===== Records supplied

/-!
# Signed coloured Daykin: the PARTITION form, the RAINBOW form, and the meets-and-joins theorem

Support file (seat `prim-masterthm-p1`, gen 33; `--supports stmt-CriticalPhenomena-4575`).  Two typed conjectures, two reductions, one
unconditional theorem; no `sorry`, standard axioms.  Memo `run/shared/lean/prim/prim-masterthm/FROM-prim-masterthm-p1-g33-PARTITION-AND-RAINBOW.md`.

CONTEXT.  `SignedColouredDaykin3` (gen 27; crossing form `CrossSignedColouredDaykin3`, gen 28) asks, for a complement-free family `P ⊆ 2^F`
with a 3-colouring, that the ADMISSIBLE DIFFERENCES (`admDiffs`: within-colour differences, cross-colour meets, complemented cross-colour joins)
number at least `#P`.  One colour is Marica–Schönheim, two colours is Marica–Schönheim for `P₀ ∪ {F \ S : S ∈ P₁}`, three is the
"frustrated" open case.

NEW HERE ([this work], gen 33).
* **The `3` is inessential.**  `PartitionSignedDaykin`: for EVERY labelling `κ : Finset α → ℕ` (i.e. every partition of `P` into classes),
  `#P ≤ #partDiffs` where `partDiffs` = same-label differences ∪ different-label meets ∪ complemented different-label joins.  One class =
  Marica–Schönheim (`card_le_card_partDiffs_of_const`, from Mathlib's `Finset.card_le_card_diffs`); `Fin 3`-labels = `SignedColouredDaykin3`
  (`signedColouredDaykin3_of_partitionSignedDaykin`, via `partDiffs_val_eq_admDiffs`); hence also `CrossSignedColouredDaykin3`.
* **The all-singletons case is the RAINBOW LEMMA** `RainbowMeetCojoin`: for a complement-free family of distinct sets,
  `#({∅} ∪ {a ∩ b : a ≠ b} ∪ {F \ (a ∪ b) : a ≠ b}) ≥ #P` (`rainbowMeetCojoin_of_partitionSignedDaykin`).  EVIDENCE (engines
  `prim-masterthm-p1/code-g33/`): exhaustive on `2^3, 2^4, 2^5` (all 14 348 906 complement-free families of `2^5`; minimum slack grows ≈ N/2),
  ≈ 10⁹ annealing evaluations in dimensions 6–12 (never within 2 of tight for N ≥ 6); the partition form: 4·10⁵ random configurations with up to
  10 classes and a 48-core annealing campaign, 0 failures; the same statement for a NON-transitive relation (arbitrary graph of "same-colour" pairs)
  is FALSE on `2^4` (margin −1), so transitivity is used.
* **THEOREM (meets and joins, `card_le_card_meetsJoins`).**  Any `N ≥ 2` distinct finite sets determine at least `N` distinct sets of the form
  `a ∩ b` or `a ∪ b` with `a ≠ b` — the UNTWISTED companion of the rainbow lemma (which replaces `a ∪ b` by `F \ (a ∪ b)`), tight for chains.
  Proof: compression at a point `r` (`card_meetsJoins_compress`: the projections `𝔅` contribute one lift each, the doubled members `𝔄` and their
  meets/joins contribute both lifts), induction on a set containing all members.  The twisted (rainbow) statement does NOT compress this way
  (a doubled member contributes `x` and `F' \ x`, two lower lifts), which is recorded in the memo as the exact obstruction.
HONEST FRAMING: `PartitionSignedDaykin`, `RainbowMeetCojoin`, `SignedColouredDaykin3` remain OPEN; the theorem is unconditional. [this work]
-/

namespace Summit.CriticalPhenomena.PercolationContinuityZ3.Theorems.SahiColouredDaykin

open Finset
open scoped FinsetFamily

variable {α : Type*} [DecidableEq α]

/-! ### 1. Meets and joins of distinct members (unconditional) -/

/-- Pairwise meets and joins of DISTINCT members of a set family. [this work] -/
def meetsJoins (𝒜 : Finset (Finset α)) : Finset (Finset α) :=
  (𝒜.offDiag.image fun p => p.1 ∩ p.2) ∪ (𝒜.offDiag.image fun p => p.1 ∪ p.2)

==========

Directions => Scan the records above for the string "with", then select every line that holds it.

Answer box =>
with a 3-colouring, that the ADMISSIBLE DIFFERENCES (`admDiffs`: within-colour differences, cross-colour meets, complemented cross-colour joins)
  ≈ 10⁹ annealing evaluations in dimensions 6–12 (never within 2 of tight for N ≥ 6); the partition form: 4·10⁵ random configurations with up to
  `a ∩ b` or `a ∪ b` with `a ≠ b` — the UNTWISTED companion of the rainbow lemma (which replaces `a ∪ b` by `F \ (a ∪ b)`), tight for chains.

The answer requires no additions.